/-- The junk witness at `v`, recorded: with the ZERO local factor, `φ^H := 0` transfers every `φ` (★ `isLocalDeltaTransfer_zero`), so the relation holds for
any classes with `SmoothH 0` — the reason the pin pairs it with `IsLocalNondegenerate`. [cite: Rogawski1990, §4.9 Prop. 4.9.1 (a) p. 55] -/
theorem isLocalDeltaTransferExists_zero
    {_ha : ∀ a : ((UnitaryGroup.cmDatum L 2 (Matrix.of fun i j : Fin 2 => if i.val + j.val + 1 = 2 then (1 : L) else 0)).Local v ×
        (UnitaryGroup.cmDatum L 1 (Matrix.of fun i j : Fin 1 => if i.val + j.val + 1 = 1 then (1 : L) else 0)).Local v),
      MeasurableSpace (((UnitaryGroup.cmDatum L 2 (Matrix.of fun i j : Fin 2 => if i.val + j.val + 1 = 2 then (1 : L) else 0)).Local v ×
        (UnitaryGroup.cmDatum L 1 (Matrix.of fun i j : Fin 1 => if i.val + j.val + 1 = 1 then (1 : L) else 0)).Local v) ⧸
        Subgroup.centralizer ({a} : Set ((UnitaryGroup.cmDatum L 2 (Matrix.of fun i j : Fin 2 => if i.val + j.val + 1 = 2 then (1 : L) else 0)).Local v ×
        (UnitaryGroup.cmDatum L 1 (Matrix.of fun i j : Fin 1 => if i.val + j.val + 1 = 1 then (1 : L) else 0)).Local v)))}
    {_hγ : ∀ γ : (UnitaryGroup.cmDatum L 3 H').Local v,
      MeasurableSpace ((UnitaryGroup.cmDatum L 3 H').Local v ⧸ Subgroup.centralizer ({γ} : Set ((UnitaryGroup.cmDatum L 3 H').Local v)))}
    (mH : OrbitalMeasureFamily ((UnitaryGroup.cmDatum L 2 (Matrix.of fun i j : Fin 2 => if i.val + j.val + 1 = 2 then (1 : L) else 0)).Local v ×
        (UnitaryGroup.cmDatum L 1 (Matrix.of fun i j : Fin 1 => if i.val + j.val + 1 = 1 then (1 : L) else 0)).Local v))
    (mG : OrbitalMeasureFamily ((UnitaryGroup.cmDatum L 3 H').Local v))
    (Smooth' : ((UnitaryGroup.cmDatum L 3 H').Local v → ℂ) → Prop)
    {SmoothH : (((UnitaryGroup.cmDatum L 2 (Matrix.of fun i j : Fin 2 => if i.val + j.val + 1 = 2 then (1 : L) else 0)).Local v ×
        (UnitaryGroup.cmDatum L 1 (Matrix.of fun i j : Fin 1 => if i.val + j.val + 1 = 1 then (1 : L) else 0)).Local v) → ℂ) → Prop}
    (h0 : SmoothH 0) :
    IsLocalDeltaTransferExists L H' v (TransferFactorData.zero _ _ _) mH mG Smooth' SmoothH :=
  isDeltaTransferExistsRel_zero _ _ _ mH mG Smooth' h0

end CM

end Literature.NumberTheory.Rogawski1990

end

※

Up to and including the last line of the records above, print exactly every line from the one that contains "IsLocalDeltaTransferExists L H'" onward.

    IsLocalDeltaTransferExists L H' v (TransferFactorData.zero _ _ _) mH mG Smooth' SmoothH :=
  isDeltaTransferExistsRel_zero _ _ _ mH mG Smooth' h0

end CM

end Literature.NumberTheory.Rogawski1990

end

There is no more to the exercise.